--- EXTRACTED RECORDS Enclosed Below ---
import Summits.KontsevichZagierPeriods.KontsevichZagierPeriods.Theorems.HurwitzMicroSectorsNormalFormPrincipleM2FiveZetaTwo

/-!
# `NormalFormPrinciple` (stmt-KontsevichZagierPeriods-3869), line `SketchIdeator1` — leaf `stub_boxRigidity`,
# dimension two off the product type (`CatalanTwoWays`, disc side): the disc split kit

Registered sub-goal `disc_split_kit` of the layer `CatalanTwoWays` (lead file `…M2`, disc side). On the
band-box `{0 < x < 1, 0 ≤ y ≤ 1}` put `a = √(2 − x²) ∈ (1, √2)`; then `a² − y² = 2 − x² − y²` and
`1/(2 − x² − y²) = 1/(2a(a + y)) + 1/(2a(a − y))` (partial fractions). We prove:
(i) the band-box representation `[band-box, 1/(2 − x² − y²)]` exists as soon as the open-box one
does (the band-box is the open box plus the two null edges `y ∈ {0, 1}`);
(ii) `[band-box, 1/(2a(a + y))]` exists: the integrand is `ℚ`-semialgebraic (square root of a
`ℚ`-polynomial, Tarski–Seidenberg) and continuous on the compact cube `[0,1]²`, where `a ≥ 1`;
(iii) `[band-box, 1/(2a(a − y))]` exists: its integrand (unbounded at `(1,1)`) is the difference of
the two previous integrable ones on the band-box;
(iv) the three representations form ONE integrand-additivity relation (rule (1b)).
References: M. Kontsevich, D. Zagier, *Periods* (2001), §1.2. No new definitions.
-/

noncomputable section

open MeasureTheory Set
open Literature.NumberTheory.Transcendental Literature.NumberTheory.Transcendental.KZ
open Literature.ModelTheory.ExponentialFields (IsSemialgebraic)

namespace Summit.KontsevichZagierPeriods.HurwitzMicroSectors.NormalFormPrinciple.PiBox.M2

/-! ## Elementary facts about `a = √(2 − x²)` on the band-box -/

/-- For `0 ≤ x ≤ 1` one has `1 ≤ √(2 − x²)`. [folklore] -/
private theorem one_le_sqrt_two_sub_sq {x : ℝ} (h0 : 0 ≤ x) (h1 : x ≤ 1) :
    1 ≤ Real.sqrt (2 - x ^ 2) :=
  Real.le_sqrt_of_sq_le (by nlinarith [mul_le_mul h1 h1 h0 zero_le_one])

/-- For `0 < x < 1` one has `1 < √(2 − x²)`. [folklore] -/
private theorem one_lt_sqrt_two_sub_sq {x : ℝ} (h0 : 0 < x) (h1 : x < 1) :
    1 < Real.sqrt (2 - x ^ 2) :=
  Real.lt_sqrt_of_sq_lt (by nlinarith [mul_lt_mul'' h1 h1 h0.le h0.le])

/-- Membership in the band-box `{0 < x < 1, 0 ≤ y ≤ 1}`, unfolded. [folklore] -/
private theorem mem_bandBox {z : Fin 2 → ℝ}
    (hz : z ∈ KZlog.band {y : Fin 1 → ℝ | 0 < y 0 ∧ y 0 < 1} (fun _ => (0:ℝ)) (fun _ => (1:ℝ))) :
    (0 < z 0 ∧ z 0 < 1) ∧ 0 ≤ z 1 ∧ z 1 ≤ 1 := hz

/-- On the band-box, with `a = √(2 − x²)`: `1 < a`, `0 < a + y`, `0 < a − y` and `a² = 2 − x²`.
[folklore] -/
private theorem disc_aux {z : Fin 2 → ℝ}
    (hz : z ∈ KZlog.band {y : Fin 1 → ℝ | 0 < y 0 ∧ y 0 < 1} (fun _ => (0:ℝ)) (fun _ => (1:ℝ))) :
    1 < Real.sqrt (2 - z 0 ^ 2) ∧ 0 < Real.sqrt (2 - z 0 ^ 2) + z 1 ∧
      0 < Real.sqrt (2 - z 0 ^ 2) - z 1 ∧ Real.sqrt (2 - z 0 ^ 2) ^ 2 = 2 - z 0 ^ 2 := by
  have h := mem_bandBox hz
  have h1 := one_lt_sqrt_two_sub_sq h.1.1 h.1.2
  exact ⟨h1, by linarith [h.2.1], by linarith [h.2.2],
    Real.sq_sqrt (by nlinarith [mul_lt_mul'' h.1.2 h.1.2 h.1.1.le h.1.1.le])⟩

/-- **The partial-fraction split** `1/(2 − x² − y²) = 1/(2a(a + y)) + 1/(2a(a − y))`,
`a = √(2 − x²)`, at every point of the band-box (`a² − y² = (a + y)(a − y)`, all factors positive).
[cite: KontsevichZagier2001, §1.2 rule (1)] -/
private theorem disc_split_pointwise {z : Fin 2 → ℝ}
    (hz : z ∈ KZlog.band {y : Fin 1 → ℝ | 0 < y 0 ∧ y 0 < 1} (fun _ => (0:ℝ)) (fun _ => (1:ℝ))) :
    1 / (2 - z 0 ^ 2 - z 1 ^ 2) =
      1 / (2 * Real.sqrt (2 - z 0 ^ 2) * (Real.sqrt (2 - z 0 ^ 2) + z 1)) +
        1 / (2 * Real.sqrt (2 - z 0 ^ 2) * (Real.sqrt (2 - z 0 ^ 2) - z 1)) := by
  obtain ⟨h1, hp, hm, hsq⟩ := disc_aux hz
  generalize Real.sqrt (2 - z 0 ^ 2) = a at h1 hp hm hsq
  rw [← hsq, show a ^ 2 - z 1 ^ 2 = (a + z 1) * (a - z 1) by ring]
  have ha : a ≠ 0 := by positivity
  have hp' : a + z 1 ≠ 0 := hp.ne'
  have hm' : a - z 1 ≠ 0 := hm.ne'
  field_simp
  ring

/-! ## Semialgebraicity and integrability of the disc kernels -/

/-- `z ↦ √(2 − z₀²)` is `ℚ`-semialgebraic on the band-box (square root of a `ℚ`-polynomial;
Tarski–Seidenberg). [folklore] -/
private theorem isSemialgebraicFunOn_sqrt_two_sub_sq :
    IsSemialgebraicFunOn ℚ
      (KZlog.band {y : Fin 1 → ℝ | 0 < y 0 ∧ y 0 < 1} (fun _ => (0:ℝ)) (fun _ => (1:ℝ)))
      (fun z => Real.sqrt (2 - z 0 ^ 2)) :=
  IsSemialgebraicFunOn.sqrt_holds ((isSemialgebraicFunOn_aeval isSemialgebraic_bandBox
    (2 - MvPolynomial.X 0 ^ 2 : MvPolynomial (Fin 2) ℚ)).congr fun z _ => by simp)

/-- If `g` is `ℚ`-semialgebraic on the band-box and `a + g` does not vanish there (`a = √(2 − x²)`),
then the kernel `1/(2a(a + g))` is `ℚ`-semialgebraic on the band-box. [folklore] -/
private theorem isSemialgebraicFunOn_discKernel {g : (Fin 2 → ℝ) → ℝ}
    (hg : IsSemialgebraicFunOn ℚ
      (KZlog.band {y : Fin 1 → ℝ | 0 < y 0 ∧ y 0 < 1} (fun _ => (0:ℝ)) (fun _ => (1:ℝ))) g)
    (hne : ∀ z ∈ KZlog.band {y : Fin 1 → ℝ | 0 < y 0 ∧ y 0 < 1} (fun _ => (0:ℝ)) (fun _ => (1:ℝ)),
      Real.sqrt (2 - z 0 ^ 2) + g z ≠ 0) :
    IsSemialgebraicFunOn ℚ
      (KZlog.band {y : Fin 1 → ℝ | 0 < y 0 ∧ y 0 < 1} (fun _ => (0:ℝ)) (fun _ => (1:ℝ)))
      (fun z => 1 / (2 * Real.sqrt (2 - z 0 ^ 2) * (Real.sqrt (2 - z 0 ^ 2) + g z))) := by
  have hB := isSemialgebraic_bandBox
  have hS := isSemialgebraicFunOn_sqrt_two_sub_sq
  have hden : IsSemialgebraicFunOn ℚ
      (KZlog.band {y : Fin 1 → ℝ | 0 < y 0 ∧ y 0 < 1} (fun _ => (0:ℝ)) (fun _ => (1:ℝ)))
      (fun z => 2 * Real.sqrt (2 - z 0 ^ 2) * (Real.sqrt (2 - z 0 ^ 2) + g z)) :=
    (IsSemialgebraicFunOn.mul_holds (IsSemialgebraicFunOn.mul_holds (isSemialgebraicFunOn_ratCast hB 2)
      hS) (IsSemialgebraicFunOn.add_holds hS hg)).congr fun z _ => by simp
  refine ((isSemialgebraicFunOn_ratCast hB 1).div hden fun z hz => ?_).congr fun z _ => by simp
  exact mul_ne_zero (mul_ne_zero two_ne_zero (one_pos.trans (disc_aux hz).1).ne') (hne z hz)

/-- The kernel `1/(2a(a + y))`, `a = √(2 − x²)`, is continuous on the compact cube `[0,1]²` (where
`a ≥ 1` and `y ≥ 0`, so that its denominator is `≥ 2`), hence absolutely integrable on the band-box.
[folklore] -/
private theorem integrableOn_discPlus :
    IntegrableOn
      (fun z : Fin 2 → ℝ => 1 / (2 * Real.sqrt (2 - z 0 ^ 2) * (Real.sqrt (2 - z 0 ^ 2) + z 1)))
      (KZlog.band {y : Fin 1 → ℝ | 0 < y 0 ∧ y 0 < 1} (fun _ => (0:ℝ)) (fun _ => (1:ℝ))) := by
  have hpos : ∀ z ∈ Set.Icc (0 : Fin 2 → ℝ) 1,
      0 < 2 * Real.sqrt (2 - z 0 ^ 2) * (Real.sqrt (2 - z 0 ^ 2) + z 1) := by
    intro z hz
    have h0 : 0 ≤ z 0 := hz.1 0
    have h0' : z 0 ≤ 1 := hz.2 0
    have h1 : 0 ≤ z 1 := hz.1 1
    have ha := one_le_sqrt_two_sub_sq h0 h0'
    exact mul_pos (mul_pos two_pos (by linarith)) (by linarith)
  have hcont : ContinuousOn
      (fun z : Fin 2 → ℝ => 1 / (2 * Real.sqrt (2 - z 0 ^ 2) * (Real.sqrt (2 - z 0 ^ 2) + z 1)))
      (Set.Icc (0 : Fin 2 → ℝ) 1) :=
    continuousOn_const.div (by fun_prop) fun z hz => (hpos z hz).ne'
  exact (hcont.integrableOn_compact isCompact_Icc).mono_set bandBox_subset_Icc

/-! ## The kit -/

/-- **Stub (disc split kit, rules 1a/1b)** of the layer `CatalanTwoWays` (disc side), with
`a = √(2 − x²)` on the band-box `{0 < x < 1, 0 ≤ y ≤ 1}`:
(i) from an open-box representation with integrand `1/(2 − x² − y²)`, the band-box representation
`D₀ = [band-box, 1/(2 − x² − y²)]` exists (two null edges);
(ii) `Dp = [band-box, 1/(2a(a + y))]` exists (bounded continuous semialgebraic integrand);
(iii) from any such `D₀`, `Dm = [band-box, 1/(2a(a − y))]` exists (its integrand is
`D₀`'s minus `Dp`'s on the band-box);
(iv) `[D₀] − [Dp] − [Dm]` is one integrand-additivity relation:
`1/(2 − x² − y²) = 1/(2a(a + y)) + 1/(2a(a − y))`.
[cite: KontsevichZagier2001, §1.2 rule (1)] -/
theorem disc_split_kit :
    (∀ (N' : IntegralRep 2), N'.domain = {x | ∀ i, x i ∈ Set.Ioo (0:ℝ) 1} →
      EqOn N'.integrand (fun x => 1 / (2 - x 0 ^ 2 - x 1 ^ 2)) N'.domain →
      ∃ D₀ : IntegralRep 2,
        D₀.domain = KZlog.band {y : Fin 1 → ℝ | 0 < y 0 ∧ y 0 < 1} (fun _ => (0:ℝ)) (fun _ => (1:ℝ)) ∧
        D₀.integrand = fun z => 1 / (2 - z 0 ^ 2 - z 1 ^ 2)) ∧
    (∃ Dp : IntegralRep 2,
      Dp.domain = KZlog.band {y : Fin 1 → ℝ | 0 < y 0 ∧ y 0 < 1} (fun _ => (0:ℝ)) (fun _ => (1:ℝ)) ∧
      Dp.integrand = fun z => 1 / (2 * Real.sqrt (2 - z 0 ^ 2) * (Real.sqrt (2 - z 0 ^ 2) + z 1))) ∧
    (∀ (D₀ : IntegralRep 2),
      D₀.domain = KZlog.band {y : Fin 1 → ℝ | 0 < y 0 ∧ y 0 < 1} (fun _ => (0:ℝ)) (fun _ => (1:ℝ)) →
      EqOn D₀.integrand (fun z => 1 / (2 - z 0 ^ 2 - z 1 ^ 2)) D₀.domain →
      ∃ Dm : IntegralRep 2,
        Dm.domain = KZlog.band {y : Fin 1 → ℝ | 0 < y 0 ∧ y 0 < 1} (fun _ => (0:ℝ)) (fun _ => (1:ℝ)) ∧
        Dm.integrand = fun z => 1 / (2 * Real.sqrt (2 - z 0 ^ 2) * (Real.sqrt (2 - z 0 ^ 2) - z 1))) ∧
    (∀ (D₀ Dp Dm : IntegralRep 2),
      D₀.domain = KZlog.band {y : Fin 1 → ℝ | 0 < y 0 ∧ y 0 < 1} (fun _ => (0:ℝ)) (fun _ => (1:ℝ)) →
      EqOn D₀.integrand (fun z => 1 / (2 - z 0 ^ 2 - z 1 ^ 2)) D₀.domain →
      Dp.domain = KZlog.band {y : Fin 1 → ℝ | 0 < y 0 ∧ y 0 < 1} (fun _ => (0:ℝ)) (fun _ => (1:ℝ)) →
      EqOn Dp.integrand (fun z => 1 / (2 * Real.sqrt (2 - z 0 ^ 2) * (Real.sqrt (2 - z 0 ^ 2) + z 1)))
        Dp.domain →
      Dm.domain = KZlog.band {y : Fin 1 → ℝ | 0 < y 0 ∧ y 0 < 1} (fun _ => (0:ℝ)) (fun _ => (1:ℝ)) →
      EqOn Dm.integrand (fun z => 1 / (2 * Real.sqrt (2 - z 0 ^ 2) * (Real.sqrt (2 - z 0 ^ 2) - z 1)))
        Dm.domain →
      of D₀ - of Dp - of Dm ∈ relations) := by
  have hB := isSemialgebraic_bandBox
  have hBm : MeasurableSet
      (KZlog.band {y : Fin 1 → ℝ | 0 < y 0 ∧ y 0 < 1} (fun _ => (0:ℝ)) (fun _ => (1:ℝ))) :=
    Literature.ModelTheory.ExponentialFields.IsSemialgebraic.measurableSet_holds hB
  refine ⟨fun N' hN'd hN'i => ?_, ?_, fun D₀ hD₀d hD₀i => ?_,
    fun D₀ Dp Dm hD₀d hD₀i hDpd hDpi hDmd hDmi => ?_⟩
  · -- (i) the band-box representation `[band-box, 1/(2 − x² − y²)]`
    have hsa : IsSemialgebraicFunOn ℚ
        (KZlog.band {y : Fin 1 → ℝ | 0 < y 0 ∧ y 0 < 1} (fun _ => (0:ℝ)) (fun _ => (1:ℝ)))
        (fun z => 1 / (2 - z 0 ^ 2 - z 1 ^ 2)) := by
      refine (isSemialgebraicFunOn_aeval_div_aeval hB 1
        (2 - MvPolynomial.X 0 ^ 2 - MvPolynomial.X 1 ^ 2) fun x hx => ?_).congr fun x _ => by simp
      have h := mem_bandBox hx
      simp only [map_sub, map_pow, map_ofNat, MvPolynomial.aeval_X]
      exact (show (0:ℝ) < 2 - x 0 ^ 2 - x 1 ^ 2 by
        nlinarith [mul_lt_mul'' h.1.2 h.1.2 h.1.1.le h.1.1.le, mul_le_mul h.2.2 h.2.2 h.2.1 zero_le_one]).ne'
    have hint : IntegrableOn (fun z : Fin 2 → ℝ => 1 / (2 - z 0 ^ 2 - z 1 ^ 2))
        (KZlog.band {y : Fin 1 → ℝ | 0 < y 0 ∧ y 0 < 1} (fun _ => (0:ℝ)) (fun _ => (1:ℝ))) := by
      have h := N'.integrableOn.congr_fun hN'i (IntegralRep.measurableSet_domain_holds N')
      rw [hN'd] at h
      exact (h.union ((IntegrableOn.of_measure_zero
        (Measure.pi_hyperplane (fun _ => (volume : Measure ℝ)) 1 0)).union
        (IntegrableOn.of_measure_zero
          (Measure.pi_hyperplane (fun _ => (volume : Measure ℝ)) 1 1)))).mono_set
        bandBox_subset_box_union
    exact ⟨⟨_, _, hB, hsa, hint⟩, rfl, rfl⟩
  · -- (ii) the band-box representation `[band-box, 1/(2a(a + y))]`
    have hsa := isSemialgebraicFunOn_discKernel (isSemialgebraicFunOn_apply hB 1)
      fun z hz => (disc_aux hz).2.1.ne'
    exact ⟨⟨_, _, hB, hsa, integrableOn_discPlus⟩, rfl, rfl⟩
  · -- (iii) the band-box representation `[band-box, 1/(2a(a − y))]`
    have hsa : IsSemialgebraicFunOn ℚ
        (KZlog.band {y : Fin 1 → ℝ | 0 < y 0 ∧ y 0 < 1} (fun _ => (0:ℝ)) (fun _ => (1:ℝ)))
        (fun z => 1 / (2 * Real.sqrt (2 - z 0 ^ 2) * (Real.sqrt (2 - z 0 ^ 2) - z 1))) :=
      (isSemialgebraicFunOn_discKernel (isSemialgebraicFunOn_apply hB 1).neg fun z hz => by
        simpa [← sub_eq_add_neg] using (disc_aux hz).2.2.1.ne').congr fun z _ => by
          simp [← sub_eq_add_neg]
    have hint : IntegrableOn
        (fun z : Fin 2 → ℝ => 1 / (2 * Real.sqrt (2 - z 0 ^ 2) * (Real.sqrt (2 - z 0 ^ 2) - z 1)))
        (KZlog.band {y : Fin 1 → ℝ | 0 < y 0 ∧ y 0 < 1} (fun _ => (0:ℝ)) (fun _ => (1:ℝ))) := by
      have h0 := D₀.integrableOn.congr_fun hD₀i (IntegralRep.measurableSet_domain_holds D₀)
      rw [hD₀d] at h0
      refine (h0.sub integrableOn_discPlus).congr_fun (fun z hz => ?_) hBm
      simp only [Pi.sub_apply]
      rw [disc_split_pointwise hz]
      ring
    exact ⟨⟨_, _, hB, hsa, hint⟩, rfl, rfl⟩
  · -- (iv) one integrand-additivity relation
    refine integrandAddRel_subset_relations ⟨2, D₀, Dp, Dm, hDpd.trans hD₀d.symm,
      hDmd.trans hD₀d.symm, fun z hz => ?_, rfl⟩
    have hzB : z ∈ KZlog.band {y : Fin 1 → ℝ | 0 < y 0 ∧ y 0 < 1} (fun _ => (0:ℝ)) (fun _ => (1:ℝ)) :=
      hD₀d ▸ hz
    have hzp : z ∈ Dp.domain := hDpd ▸ hzB
    have hzm : z ∈ Dm.domain := hDmd ▸ hzB
    rw [Pi.add_apply, hD₀i hz, hDpi hzp, hDmi hzm]
    exact disc_split_pointwise hzB

end Summit.KontsevichZagierPeriods.HurwitzMicroSectors.NormalFormPrinciple.PiBox.M2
--- End of Enclosed EXTRACTED RECORDS ---
• [ACTIVITY] Track down every line in the entries that includes the string "hDpd", and copy it.

• [SOLUTION]
    fun D₀ Dp Dm hD₀d hD₀i hDpd hDpi hDmd hDmi => ?_⟩
    refine integrandAddRel_subset_relations ⟨2, D₀, Dp, Dm, hDpd.trans hD₀d.symm,
    have hzp : z ∈ Dp.domain := hDpd ▸ hzB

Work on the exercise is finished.